<<<<
/-- **A sixfold: (G)(A) and the Weil classes of `A`'s OWN Weil structures (from `W₆` off `𝒞`, at `B = A ∉ 𝒞`)
give `HC(A)`** — part XIV's engine `hodgeConjectureFor_of_isDivisorMultiWeilGenerated`; a Weil structure on a
sixfold has `p = 3`. [cite: vanGeemen1994HodgeAV, Thm. 6.12] [cite: Deligne1982HodgeCycles, §4 Prop. 4.4] -/
theorem hodgeConjectureFor_of_isDivisorMultiWeilGenerated_of_weilSixfoldsOff {𝒞 : AbelianVariety ℂ → Prop}
    {A : AbelianVariety ℂ} (hA : A.dim = 6) (hn : ¬ 𝒞 A) (hG : IsDivisorMultiWeilGenerated A)
    (h₄ : WeilSixfoldsOff 𝒞) : HodgeConjectureFor A.dim A.X :=
  hodgeConjectureFor_of_isDivisorMultiWeilGenerated hG fun p d φ hw c hcW hc hH ↦ by
    obtain rfl : p = 3 := by have := hw.dim_eq; omega
    exact h₄ d hw.d_pos A φ hA hw.sq_eq hn c hc (by rw [hA]; exact hH) hcW

/-- **Row `6` from: HC on `𝒞`, (G) off `𝒞` in dimension `6`, `W₆` off `𝒞`** — no floor, no census.
[cite: MoonenZarhin1999LowDim, §5] [cite: Markman2025SecantWeil, Thm. 1.5.1] -/
theorem hcAtDim_six_of_hcOnClass_of_isDivisorMultiWeilGeneratedOff {𝒞 : AbelianVariety ℂ → Prop}
    (h𝒞 : HCOnClass 𝒞) (hG : ∀ A : AbelianVariety ℂ, A.dim = 6 → ¬ 𝒞 A → IsDivisorMultiWeilGenerated A)
    (h₄ : WeilSixfoldsOff 𝒞) : HCAtDim 6 :=
  fun A (hA : A.dim = 6) ↦ by
    by_cases hn : 𝒞 A
    · exact h𝒞 A hn
    · exact hodgeConjectureFor_of_isDivisorMultiWeilGenerated_of_weilSixfoldsOff hA hn (hG A hA hn) h₄

/-- **EXACTNESS of row `6`, floor-free: modulo {HC on `𝒞`, (G) off `𝒞` in dimension `6`},
`HCAtDim 6 ↔ W₆ off 𝒞`** (`→` on path: typer 1's `weilSixfoldsOff_of_hcAtDim_six`).
[cite: Markman2025SecantWeil, Thm. 1.5.1] [cite: MoonenZarhin1999LowDim, §5] -/
theorem hcAtDim_six_iff_weilSixfoldsOff_of_hcOnClass_of_isDivisorMultiWeilGeneratedOff
    {𝒞 : AbelianVariety ℂ → Prop} (h𝒞 : HCOnClass 𝒞)
    (hG : ∀ A : AbelianVariety ℂ, A.dim = 6 → ¬ 𝒞 A → IsDivisorMultiWeilGenerated A) :
    HCAtDim 6 ↔ WeilSixfoldsOff 𝒞 :=
  ⟨weilSixfoldsOff_of_hcAtDim_six 𝒞, hcAtDim_six_of_hcOnClass_of_isDivisorMultiWeilGeneratedOff h𝒞 hG⟩

/-- **… and with the cell BY NAME: `HCAtDim 6 ↔ WeilSixfolds`** (stmt-2524) modulo the same.
[cite: Markman2025SecantWeil, Thm. 1.5.1] [cite: MoonenZarhin1999LowDim, §5] -/
theorem hcAtDim_six_iff_weilSixfolds_of_hcOnClass_of_isDivisorMultiWeilGeneratedOff
    {𝒞 : AbelianVariety ℂ → Prop} (h𝒞 : HCOnClass 𝒞)
    (hG : ∀ A : AbelianVariety ℂ, A.dim = 6 → ¬ 𝒞 A → IsDivisorMultiWeilGenerated A) :
    HCAtDim 6 ↔ SevenfoldWeilCensus.WeilSixfolds :=
  ⟨weilSixfolds_of_hcAtDim_six, fun h ↦
    hcAtDim_six_of_hcOnClass_of_isDivisorMultiWeilGeneratedOff h𝒞 hG (weilSixfoldsOff_of h 𝒞)⟩

/-- **Rows `6` and `7` together, then rows `≤ 7` with the floor** — the floor enters only for the dimensions `≤ 5`
themselves (`hcUpToDim_succ_iff`), not through any census. [cite: MoonenZarhin1999LowDim, Thm. 0.2 and §5]
[cite: Markman2025SecantWeil, Cor. 1.6.1 and Thm. 1.5.1] -/
theorem hcUpToDim_seven_of_hcOnClass_of_isDivisorMultiWeilGeneratedOff' {𝒞 : AbelianVariety ℂ → Prop}
    (h𝒞 : HCOnClass 𝒞) (hG : ∀ A : AbelianVariety ℂ, A.dim = 6 ∨ A.dim = 7 → ¬ 𝒞 A → IsDivisorMultiWeilGenerated A)
    (h₄ : WeilSixfoldsOff 𝒞) (h₅ : HCUpToDim 5) : HCUpToDim 7 :=
  (hcUpToDim_succ_iff 6).2 ⟨(hcUpToDim_succ_iff 5).2 ⟨h₅,
      hcAtDim_six_of_hcOnClass_of_isDivisorMultiWeilGeneratedOff h𝒞 (fun A hA ↦ hG A (Or.inl hA)) h₄⟩,
    hcAtDim_seven_of_hcOnClass_of_isDivisorMultiWeilGeneratedOff h𝒞 fun A hA ↦ hG A (Or.inr hA)⟩

/-! ## §4 The obstruction to the converse, by name -/

/-- **ONE off-middle Hodge class outside `Dᵖ ⊗ ℂ` kills (G)(A).** On a 6- or 7-fold this applies in
codimension `2` (`2·2 ≠ 6, 7`): the pull-back to `X × T` of an exceptional `(2,2)` class of an abelian fourfold `X`
of Moonen–Zarhin's cases (a)–(c) ("in these cases `D²(X) ≠ B²(X)`"), the `4` exceptional classes of the
K3-partner sixfolds `Y × Z` (atlas-2 cell `Ring2.Atlas.HodgeQuarticTypeIVFourfoldTimesCMSurface`), the CM products
`B × E′ × E″` of the X2 evidence — all recorded on items / in atlas files, none asserted here.
[cite: MoonenZarhin1999LowDim, Thm. 0.1 and the remark after it; arXiv:math/9901113 p. 1]
[cite: vanGeemen1994HodgeAV, 4.9] -/
theorem not_isDivisorMultiWeilGenerated_of_not_mem_divisorClassesSpan {A : AbelianVariety ℂ} {p : ℕ}
    (hp : A.dim ≠ 2 * p) {c : complexBetti A.X (2 * p)} (hc : IsRationalClass c)
    (hH : IsOfHodgeType A.dim A.X (2 * p) p p c) (hn : c ∉ divisorClassesSpan A.X A.dim p) :
    ¬ IsDivisorMultiWeilGenerated A :=
  fun hG ↦ hn (mem_divisorClassesSpan_of_isDivisorMultiWeilGenerated_off_middle hG hp hc hH)

/-- **In the middle degree: ONE Hodge class outside `Dᵖ ⊗ ℂ + Σ_k W_k ⊗ ℂ` kills (G)(A)** — e.g. on a sixfold a
`(3,3)` class that is neither a polynomial in divisors nor a sum of Weil classes of `A`'s own Weil structures
(products `(2,2)·(1,1)` with an exceptional `(2,2)` factor, pull-backs from Weil sixfold QUOTIENTS of a non-simple
`A`: X1's other summands). [cite: MoonenZarhin1999LowDim, §5] [cite: vanGeemen1994HodgeAV, Thm. 6.12] -/
theorem not_isDivisorMultiWeilGenerated_of_not_mem_sup_allWeilClasses {A : AbelianVariety ℂ} {p : ℕ}
    {c : complexBetti A.X (2 * p)} (hc : IsRationalClass c) (hH : IsOfHodgeType A.dim A.X (2 * p) p p c)
    (hn : c ∉ divisorClassesSpan A.X A.dim p ⊔ allWeilClasses A p) : ¬ IsDivisorMultiWeilGenerated A :=
  fun hG ↦ hn (hG p c hc hH)

/-- **On a 6- or 7-fold every failure of the X2-clause is a failure of (G)** (contrapositive of §2).
[cite: MoonenZarhin1999LowDim, Thm. 0.2 and §5] -/
theorem not_isDivisorMultiWeilGenerated_of_not_codimTwo_clause {A : AbelianVariety ℂ} (hA : A.dim = 6 ∨ A.dim = 7)
    (h : ¬ ∀ c : complexBetti A.X (2 * 2), IsRationalClass c → IsOfHodgeType A.dim A.X (2 * 2) 2 2 c →
      c ∈ divisorClassesSpan A.X A.dim 2 ⊔ Submodule.span ℂ (codimTwoLowerDimPullbacks A)) :
    ¬ IsDivisorMultiWeilGenerated A :=
  fun hG ↦ h (codimTwoFromLowerDim_clause_of_isDivisorMultiWeilGenerated (by omega) hG)

/-- **`¬ X2 ⟹ ¬ (G on every 6- or 7-fold)`**: the universal form of (G) on rows `6, 7` INHERITS X2's refutation
(recorded at evidence level on stmt-18721; a kernel refutation of X2 would refute it in the kernel by this
theorem). (G) is a MEMBER hypothesis of the Weil cells, never a row hypothesis.
[cite: MoonenZarhin1999LowDim, Thm. 0.2 and §5] -/
theorem not_forall_isDivisorMultiWeilGenerated_of_not_codimTwoFromLowerDim
    (h : ¬ SevenfoldWeilCensus.CodimTwoFromLowerDim) :
    ¬ ∀ A : AbelianVariety ℂ, A.dim = 6 ∨ A.dim = 7 → IsDivisorMultiWeilGenerated A :=
  fun hG ↦ h (codimTwoFromLowerDim_of_forall_isDivisorMultiWeilGenerated hG)

/-! ## §5 `𝒞 = IsOfCMType ∪ 𝒦` under `HC_CM` (a binder) and a granted cell `𝒦` -/

/-- **`HC_CM` plus a granted cell `𝒦`** (`HCOnClass 𝒦`, e.g. atlas-2's VHC cells served by invariant cycles):
rows `≤ 7` from (G) off `CM ∪ 𝒦` on rows `6, 7`, `W₆` off `CM ∪ 𝒦`, the floor.
[cite: Milne1999, §7 (H)] [cite: MoonenZarhin1999LowDim, §5] [cite: Abdulali1994FamiliesAV, Lemma 6.2] -/
theorem hcUpToDim_seven_of_hcCM_of_hcOnClass_of_isDivisorMultiWeilGeneratedOff
    (hCM : RankFourFaces.CMAbelianHodge) {𝒦 : AbelianVariety ℂ → Prop} (h𝒦 : HCOnClass 𝒦)
    (hG : ∀ A : AbelianVariety ℂ, A.dim = 6 ∨ A.dim = 7 → ¬ (IsOfCMType A ∨ 𝒦 A) → IsDivisorMultiWeilGenerated A)
    (h₄ : WeilSixfoldsOff fun A ↦ IsOfCMType A ∨ 𝒦 A) (h₅ : HCUpToDim 5) : HCUpToDim 7 :=
  hcUpToDim_seven_of_hcOnClass_of_isDivisorMultiWeilGeneratedOff' (𝒞 := fun A ↦ IsOfCMType A ∨ 𝒦 A)
    (hcOnClass_or_iff.mpr ⟨hcOnClass_cmType_of_hcCM hCM, h𝒦⟩) hG h₄ h₅

/-- **Row `7` under `HC_CM` plus `𝒦`: (G) off `CM ∪ 𝒦` in dimension `7` suffices — no Weil input at all.**
[cite: vanGeemen1994HodgeAV, §2.4] [cite: MoonenZarhin1999LowDim, (2.7) and (3.8)] -/
theorem hcAtDim_seven_of_hcCM_of_hcOnClass_of_isDivisorMultiWeilGeneratedOff
    (hCM : RankFourFaces.CMAbelianHodge) {𝒦 : AbelianVariety ℂ → Prop} (h𝒦 : HCOnClass 𝒦)
    (hG : ∀ A : AbelianVariety ℂ, A.dim = 7 → ¬ (IsOfCMType A ∨ 𝒦 A) → IsDivisorMultiWeilGenerated A) :
    HCAtDim 7 :=
  hcAtDim_seven_of_hcOnClass_of_isDivisorMultiWeilGeneratedOff (𝒞 := fun A ↦ IsOfCMType A ∨ 𝒦 A)
    (hcOnClass_or_iff.mpr ⟨hcOnClass_cmType_of_hcCM hCM, h𝒦⟩) hG

/-! ## §6 Audit: the HC-shaped conclusions are on path; (G), X1, X2, X2′ are not consequences of HC -/

/-- Audit: rows `6`, `7`, `≤ 7` and `W₆` off `𝒞` follow from `HodgeConjecture` (on path, typer 1's
`hcOnClass_of_hodgeConjecture`). The generation statements (G), X1, X2, X2′ are Hodge-theoretic (about the SHAPE
of the Hodge ring), NOT consequences of `HodgeConjecture`, and are never asserted in this file. [cite: Deligne2000, §1] -/
theorem rowsSixSeven_multiWeil_audit_of_hodgeConjecture (h : _root_.HodgeConjecture) (𝒞 : AbelianVariety ℂ → Prop) :
    HCAtDim 6 ∧ HCAtDim 7 ∧ HCUpToDim 7 ∧ WeilSixfoldsOff 𝒞 :=
  ⟨hcOnClass_of_hodgeConjecture _ h, hcOnClass_of_hodgeConjecture _ h, hcOnClass_of_hodgeConjecture _ h,
    weilSixfoldsOff_of (weilSixfolds_of_hcAtDim_six (hcOnClass_of_hodgeConjecture _ h)) 𝒞⟩

end Summit.HodgeConjecture.HodgeConjecture.Ring2.Hypotheses

end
>>>>
**What you have to do:**
Going down the listing above, begin printing at the line with "of Moonen–Zarhin's cases" and finish with the line with "A.X A.dim p)", exactly as they appear.

**Expected output:**
of Moonen–Zarhin's cases (a)–(c) ("in these cases `D²(X) ≠ B²(X)`"), the `4` exceptional classes of the
K3-partner sixfolds `Y × Z` (atlas-2 cell `Ring2.Atlas.HodgeQuarticTypeIVFourfoldTimesCMSurface`), the CM products
`B × E′ × E″` of the X2 evidence — all recorded on items / in atlas files, none asserted here.
[cite: MoonenZarhin1999LowDim, Thm. 0.1 and the remark after it; arXiv:math/9901113 p. 1]
[cite: vanGeemen1994HodgeAV, 4.9] -/
theorem not_isDivisorMultiWeilGenerated_of_not_mem_divisorClassesSpan {A : AbelianVariety ℂ} {p : ℕ}
    (hp : A.dim ≠ 2 * p) {c : complexBetti A.X (2 * p)} (hc : IsRationalClass c)
    (hH : IsOfHodgeType A.dim A.X (2 * p) p p c) (hn : c ∉ divisorClassesSpan A.X A.dim p) :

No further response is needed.